Intro

In this blog post, we'll go through the process of extracting filters, featured items, related queries and organic results plus pagination using the Walmart Search Engine Results API and the Python programming language.

You can look at the complete code in the online IDE (Replit).

What will be scraped

wwbs-walmart-search 1

📌Note: By default, Walmart returns 40 results. In this case, 8 results are displayed to make the image more compact.

Why using API?

There are a couple of reasons that you may use an API, ours in particular:

  • No need to create a parser from scratch and maintain it.
  • Bypass blocks from Google: solve CAPTCHA or solve IP blocks.
  • Pay for proxies, and CAPTCHA solvers.
  • Don't need to use browser automation.

SerpApi handles everything on the backend with fast response times under ~2.5 seconds (~1.2 seconds with Ludicrous speed) per request and without browser automation, which becomes much faster.
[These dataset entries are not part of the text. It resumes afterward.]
import Mathlib
import Summits.KontsevichZagierPeriods.Zeta5Search.Profile14aCellsA
import Summits.KontsevichZagierPeriods.Zeta5Search.Profile14aCellsB
import Summits.KontsevichZagierPeriods.Zeta5Search.Profile14bCellsA
import Summits.KontsevichZagierPeriods.Zeta5Search.Profile14bCellsB
import Summits.KontsevichZagierPeriods.Zeta5Search.DenomLaw.Profile15aPath
import Summits.KontsevichZagierPeriods.Zeta5Search.DenomLaw.OriginM6Windows
import Summits.KontsevichZagierPeriods.Zeta5Search.DenomLaw.ZeroCoverKit
import Summits.KontsevichZagierPeriods.Zeta5Search.FlagRayDominance
import Summits.KontsevichZagierPeriods.Zeta5Search.TopFamilyFPCasLB
import HarnessLib

/-!
# ζ(5) search — the `N_p = 14` PROFILES 14a AND 14b of the first period for EVERY sorted parameter vector: PATH accounting at every depth (DENOM-LAW D1, prover-d1 gen 22)

Cell `pub-zeta5` (HONEST FRAMING: systematic search; no irrationality claim unless certified), TRACK «DENOM-LAW» D1 prover seat (denom-prover-d1
gen 22, `HOME/denom-law/prover-d1/ATTEMPT-22.md` §6).  After gen 22's `LongProfilesAllPath` (the node on all fourteen `N_p ≥ 15` profiles, every depth)
the next a = 7 profiles are the four with exactly seven short pair blocks (down-sets of size 7 in the index order): short `(1,2),(1,3),(1,4),(1,5),(2,3),(2,4),(2,5)`
(14a), `(1,2),…,(1,7),(2,3)` (14b), `(1,2),(1,3),(1,4),(1,5),(2,3),(2,4),(3,4)` (14c), `(1,2),…,(1,6),(2,3),(2,4)` (14d).  On each `p < d < 3p` and `N_p = 14`;
`C⋆ ≤ 11` (14a, 14c, 14d) resp. `C⋆ ≤ 10` (14b: no long block through parameter 1, gen 18's `cStar_le_ten_15a`), so the node asks `−7 / −6` resp. `−8 / −7` at
`⌊d/p⌋ = 1 / 2`.  The machine-generated covers `FullProfile.cover14x_ev/od` (`Profile14{a,b,c,d}Cells{A,B}`, gen 17/18's generator with four new constraint
sets) pass the spelled-out checks of LANDED kits (`decide`): at `⌊d/p⌋ = 1` THEOREM LB (`casLB_ge_of_cover`; 14c: `VB + row = −5 − 2`), the DOUBLE DROP with LB
fallback (`FlagRayDominance.cover_B_j`, `N = 6`, deep palindrome `[1,−4,−4,1]`; 14a, 14d) or the LEMMA-D bonus with LB fallback (`TopFamFP.cover_J_j`, `m = −6`; 14b);
at `⌊d/p⌋ = 2` the ZERO type-space law at `M = 6` with at most two orbit points (`DenomLaw.zeroBound_of_classes`; 14a `(6; [[1,−4,−4,1]], [[1,−6,−1,1]])`,
14c `(6; [], [[1,−6,−1,1],[1,−5,−2,1]])`, 14d `(6; [[1,−4,−4,1]], [[1,−5,−2,1]])`) or the ORIGIN law at `M = 6` through the landed window `DenomLaw.origin_O6b`
(14b; line `−8V − 11W = −28`).  Results: `pathAccounting_profile14x` (every `j`) and **`pathAccountingFirstPeriod_profile14x`** (the node's binders VERBATIM plus
`p ≤ b₇` and the profile inequalities; no depth hypothesis), x ∈ {a, b}.  Census beside the proof (gen 22, exhaustive a = 7 at p = 7, 11, 30 % sample at
p = 13): 14a 5,522 instances · 14b 3,580 · 14c 3,024 · 14d 1,396, every one reached by exactly these rungs; 0 open at p ≤ 13 (kit j285126).
MODEL/structure-side valuation bookkeeping of the cell's own rationals; nothing about ζ(5); no γ; records in print UNMOVED.
-/

open Finset

namespace Summit.KontsevichZagierPeriods.Zeta5Search.FullProfile

open Summit.KontsevichZagierPeriods.Zeta5Search.ClusterValuation
open Summit.KontsevichZagierPeriods.Zeta5Search.CasoratianValuation (InPolytope shift casoratian pairFloors refund)
open Summit.KontsevichZagierPeriods.Zeta5Search.WedgeDictionary (dOf)
open Summit.KontsevichZagierPeriods.Zeta5Search.ClassTypeCover
open Summit.KontsevichZagierPeriods.Zeta5Search.DenomLaw (cStar FirstPeriod Sorted7 zeroClasses_of_cover zeroBound_of_classes originClasses_of_cover origin_O6b)
open Summit.KontsevichZagierPeriods.Zeta5Search.DenomLaw.FirstPeriodKit (cStar_le_eleven sorted7_chain firstPeriod_pair pairFloors_expand)
open Summit.KontsevichZagierPeriods.Zeta5Search.ZeroWindows (ZeroWindowClasses)
open Summit.KontsevichZagierPeriods.Zeta5Search.OriginWindows (OriginWindowClasses)
open Summit.KontsevichZagierPeriods.Zeta5Search.TopFamFP (cover_J_j)
open Summit.KontsevichZagierPeriods.Zeta5Search.StairFLAG (cover_B_j)
open Summit.KontsevichZagierPeriods.Zeta5Search.SortedProfile

/-! ## The `N_p = 14` profile with short blocks `(1,2),(1,3),(1,4),(1,5),(2,3),(2,4),(2,5)` -/

section P14A

variable {b : ℕ → ℤ} {j p : ℕ}

/-- On this profile `p < d(b) < 3p` (from three long pair blocks, resp. the short blocks, the sorted chain and `p ≤ b₇ ≤ b₁ < 2p`). -/
theorem d_bounds14a (hs : Sorted7 b) (hP : (p : ℤ) ≤ b 7) (hQ : b 0 < (p : ℤ) + b 2 + b 5) (hQ6 : (p : ℤ) + b 1 + b 6 ≤ b 0) (hQ34 : (p : ℤ) + b 3 + b 4 ≤ b 0) (hF1 : b 1 < 2 * (p : ℤ)) :
    (p : ℤ) < dOf b ∧ dOf b < 3 * (p : ℤ) := by
  obtain ⟨h21, h32, h43, h54, h65, h76⟩ := sorted7_chain hs
  rw [DecompositionWholeCone.dOf_expand]; constructor <;> linarith

/-- **`N_p = 14`** on this profile: the pair digits of the seven short blocks are `0`, the other fourteen are `1`. -/
theorem pairFloors_eq_14a (hb : InPolytope b) (hs : Sorted7 b) (hp : 0 < p) (hQ : b 0 < (p : ℤ) + b 2 + b 5) (hQ6 : (p : ℤ) + b 1 + b 6 ≤ b 0) (hQ34 : (p : ℤ) + b 3 + b 4 ≤ b 0) (hfp : FirstPeriod b p) : pairFloors b p = 14 := by
  obtain ⟨h21, h32, h43, h54, h65, h76⟩ := sorted7_chain hs
  obtain ⟨h0, hb1, hb2, hb3, hb4, hb5, hb6, hb7, hc1⟩ := box hb
  have hp0 : (0 : ℤ) < p := by exact_mod_cast hp
  have one : ∀ z : ℤ, (p : ℤ) ≤ z → z ≤ 2 * (p : ℤ) - 1 → z / (p : ℤ) = 1 := fun z h1 h2 => by
    rw [Int.ediv_eq_iff_of_pos hp0]; constructor <;> linarith
  have z12 : (b 0 - b 1 - b 2) / (p : ℤ) = 0 := Int.ediv_eq_zero_of_lt (by linarith) (by linarith)
  have z13 : (b 0 - b 1 - b 3) / (p : ℤ) = 0 := Int.ediv_eq_zero_of_lt (by linarith) (by linarith)
  have z14 : (b 0 - b 1 - b 4) / (p : ℤ) = 0 := Int.ediv_eq_zero_of_lt (by linarith) (by linarith)
  have z15 : (b 0 - b 1 - b 5) / (p : ℤ) = 0 := Int.ediv_eq_zero_of_lt (by linarith) (by linarith)
  have z23 : (b 0 - b 2 - b 3) / (p : ℤ) = 0 := Int.ediv_eq_zero_of_lt (by linarith) (by linarith)
  have z24 : (b 0 - b 2 - b 4) / (p : ℤ) = 0 := Int.ediv_eq_zero_of_lt (by linarith) (by linarith)
  have z25 : (b 0 - b 2 - b 5) / (p : ℤ) = 0 := Int.ediv_eq_zero_of_lt (by linarith) (by linarith)
  have U := fun (i k : ℕ) (hi : i < 7) (hk : k < 7) (hik : i < k) => firstPeriod_pair hfp hi hk hik
  rw [pairFloors_expand, z12, z13, z14, z15, z23, z24, z25,
    one _ (by linarith) (U 0 5 (by norm_num) (by norm_num) (by norm_num)),
    one _ (by linarith) (U 0 6 (by norm_num) (by norm_num) (by norm_num)),
    one _ (by linarith) (U 1 5 (by norm_num) (by norm_num) (by norm_num)),
    one _ (by linarith) (U 1 6 (by norm_num) (by norm_num) (by norm_num)),
    one _ (by linarith) (U 2 3 (by norm_num) (by norm_num) (by norm_num)),
    one _ (by linarith) (U 2 4 (by norm_num) (by norm_num) (by norm_num)),
    one _ (by linarith) (U 2 5 (by norm_num) (by norm_num) (by norm_num)),
    one _ (by linarith) (U 2 6 (by norm_num) (by norm_num) (by norm_num)),
    one _ (by linarith) (U 3 4 (by norm_num) (by norm_num) (by norm_num)),
    one _ (by linarith) (U 3 5 (by norm_num) (by norm_num) (by norm_num)),
    one _ (by linarith) (U 3 6 (by norm_num) (by norm_num) (by norm_num)),
    one _ (by linarith) (U 4 5 (by norm_num) (by norm_num) (by norm_num)),
    one _ (by linarith) (U 4 6 (by norm_num) (by norm_num) (by norm_num)),
    one _ (by linarith) (U 5 6 (by norm_num) (by norm_num) (by norm_num))]
  norm_num
import Summits.HodgeConjecture.HodgeConjecture.Theorems.Ring2AbelianAllSpreadFrame
import Summits.HodgeConjecture.HodgeConjecture.Theorems.PadicSemiregularLiftHodgeAbelianVarietiesAndreReduction
import HarnessLib

/-!
# Ring 2 · AbelianAll · SPREAD axis, part X — the domination rows of part II RE-BASED on the tree's PROVED
# André reduction: `S_ZD` makes `HC_CM` idle modulo ONE eigen-typed anchoring input and NO Literature fact

HONEST FRAMING: research route, not a corollary; conditional on HC_CM plus one named minimal statement.
(Cell-wide: research route conditional on HC_CM; not a corollary; Q11.4-sentence-2 already refuted in dim ≥ 3.)

Cell `pub-hodge-ring2`, sub-cell AbelianAll, seat `pub-hodge-ring2-ab-spread-1` (gen 13). `HC_CM` is ALWAYS the binder
`Theses.RankFourFaces.CMAbelianHodge` (stmt-HodgeConjecture-3052); `HC_AV` = `Theses.PadicSemiregularLift.HodgeAbelianVarieties`
(stmt-1333). Nothing here is a case of the Hodge conjecture; every `@[conjecture] def` below is a HYPOTHESIS of OUR theory,
never cited as a fact. `B_min` of record (F_CM, part VII) is untouched.

## Why this part exists (the OWNER'S DECISION asked for by the literature seat, RING2-MAP `## §lit (gen 21)` L103)

Part II (`Ring2AbelianAllSpreadDomination`) proved that the brief's spreading sentence S_ZD
(`SpreadFromZariskiDenseCMPoints`) DOMINATES `HC_CM`: (D_ZD) `S_ZD ∧ DA_q ∧ DA_K ⟹ HC_CM`, (E₃_ZD) `(HC_CM ∧ S_ZD) ↔ S_ZD`
— but MODULO the Literature binder `h𝔄 : Andre1992_hodgeClasses_cmAbelianVariety_mem_span_pullback_weilClasses`
(André 1992, refereed, UNDISCHARGED in the tree), because the anchoring inputs DA_q / DA_K are typed by the
imaginary-quadratic resp. CM FIELD of the Weil structure and feed hweil's FIELD-typed rungs R∞ / R3. The literature
seat found (L100–L103) that André's reduction is KERNEL-PROVED summit-side by the crux line `cm-pivot-andre`
(`CMPivotAndre.cmAbelianHodge_of_cmWeilClassesAlgebraic`, 2026-08-17, axioms standard) with an EIGEN-typed antecedent
— "rational `(p,p)` Weil eigen-classes on abelian varieties with a CM subalgebra are algebraic" — INCOMPARABLE as typed
with `R∞ ∧ R3` (L103 (ii)), and left the re-base to the owners. The deformation axis declined for its rows (D.163:
their inputs are field-typed families; a swap would need the size-L packaging (★)). THE SPREADING AXIS CAN RE-BASE
HONESTLY, because it OWNS the anchoring carriers: re-type the anchoring input by the crux's eigen-data (DA_eig below);
then `S_ZD ∧ DA_eig ⟹` (the eigen core) is the same one-line spreading step as part II's, and the PROVED reduction
finishes with NO named fact. Decision: RE-BASE = this file (additive; part II stays as the field-typed reading).

## Ledger of the re-base (Literature binders per row; `hF` = Deligne 1982 Prop. 6.1, refereed, the family fact)

| row | part II (field-typed inputs DA_q, DA_K) | part X (eigen-typed input DA_eig) |
|---|---|---|
| D  `S_ZD ∧ inputs ⟹ HC_CM` | [h𝔄] | **none** (`HC_CM_of_denselyAnchoredEigen_of_spreadZD`) |
| M  `S_ZD ∧ inputs ⟹ HC_AV` | [hF, h𝔄] | [hF] |
| E₂ `HC_AV ↔ S_ZD` | [hF, h𝔄] | [hF] |
| E₃ `(HC_CM ∧ S_ZD) ↔ S_ZD` | [h𝔄] | **none** |
| frame `CMIdle S_ZD` | [hF, h𝔄] | [hF] |
| inputs on-path `HC_CM ⟹ inputs` | [hF] (stated from `HC_AV` in part II; sharpened here) | [hF] |
| residual exactness `inputs ↔ HC_CM` granted S_ZD | [hF, h𝔄] (stated here, §4) | [hF] (`denselyAnchoredEigen_iff_HC_CM_of_spreadZD`) |

COUNT ONCE: the arrow `W_eig ⟹ HC_CM` is the crux line's theorem (`cm-pivot-andre`, stubs 1 + 3 proved, 22 modules),
re-exported here BY NAME under a cone name; credit theirs. New here: the cone NAME `CMWeilEigenClassesAlgebraic` (W_eig)
for the crux's open core with the kernel EXACTNESS `HC_CM ↔ W_eig` (André's reduction as a fact-free `iff`), the
eigen-typed anchoring node DA_eig, and the seven rows above. HONEST COLUMN. (a) DA_eig is OPEN and, like DA_q / DA_K, a
typed design input: PRINT supplies anchored families only for eigenvalue fields that are imaginary quadratic (Deligne,
LNM 900, proof of Thm. 4.8: the points `A₀ ⊗ E`) or CM of degree `> 2` (André 1996 Lemme 6.3.3: one elliptic-power
fibre; density of CM anchors is OUR inference), and nothing for the non-CM eigenvalue fields the core admits (lit's
example `(E_i⁴, ℚ(√(1+2i)))`, L101) — there DA_eig leans on `HC_CM` + `hF` alone. (b) Granted S_ZD and `hF`, DA_eig is
EXACTLY `HC_CM` (§4): the domination rows say "S_ZD absorbs `HC_CM` into an anchoring statement of the kind print
methods produce", not that the anchoring is in print. (c) DA_eig vs DA_q ∧ DA_K: incomparable as typed (CM carrier,
any eigenvalue field vs any carrier, CM field); modulo S_ZD ∧ hF the eigen input implies the field inputs fact-free
and the converse costs [h𝔄] (§4). (d) "Minimal" is claimed nowhere.

References: [Andre1992HodgeCM] Théorème; [Markman2025SurveySecant] Thm. 1.4 (André's reduction as used by Markman);
[Deligne1982HodgeCycles] Thm. 4.8 (proof, pp. 50–51), Prop. 6.1; [Andre1996Motifs] §6.3 Lemme 6.3.3, Remarque 2;
[CharlesSchnell2014Notes] Conj. 11.3.1, Thm. 11.5.11, Cor. 11.3.6; [MoonenZarhin1998WeilClasses] §1;
[vanGeemen1994HodgeAV] 4.8–4.9, Thm. 4.3. PerL / QW8 / the 2001 programme are cited nowhere.
-/

-- every declaration of this problem lives in `Summit.HodgeConjecture.HodgeConjecture.…` (summit = sub-problem).
set_option linter.dupNamespace false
Response times and status rates are shown under SerpApi Status page.

serpapi-status-all

Full Code

This code retrieves all the data with pagination:

from serpapi import GoogleSearch
from urllib.parse import urlsplit, parse_qsl
import json

params = {
    'api_key': '...',           # https://serpapi.com/manage-api-key
    'engine': 'walmart',        # SerpApi search engine	
    'query': 'coffee marker',   # the search query
    'spelling': True,           # activate spelling fix
    'sort': 'best_match',       # sorted by different options
    'min_price': 100,           # minimum price
    'max_price': 150,           # maximum price
}

search = GoogleSearch(params)   # where data extraction happens on the SerpApi backend
results = search.get_dict()     # JSON -> Python dict

walmart_results = {
    'search_information': results.get('search_information'),
    'filters': results.get('filters'),
    'organic_results': [],
    'featured_item': results.get('featured_item'),
    'related_queries': results.get('related_queries'),
}

while 'next' in results.get('serpapi_pagination', {}):
    # add data from current page
    walmart_results['organic_results'].extend(results['organic_results'])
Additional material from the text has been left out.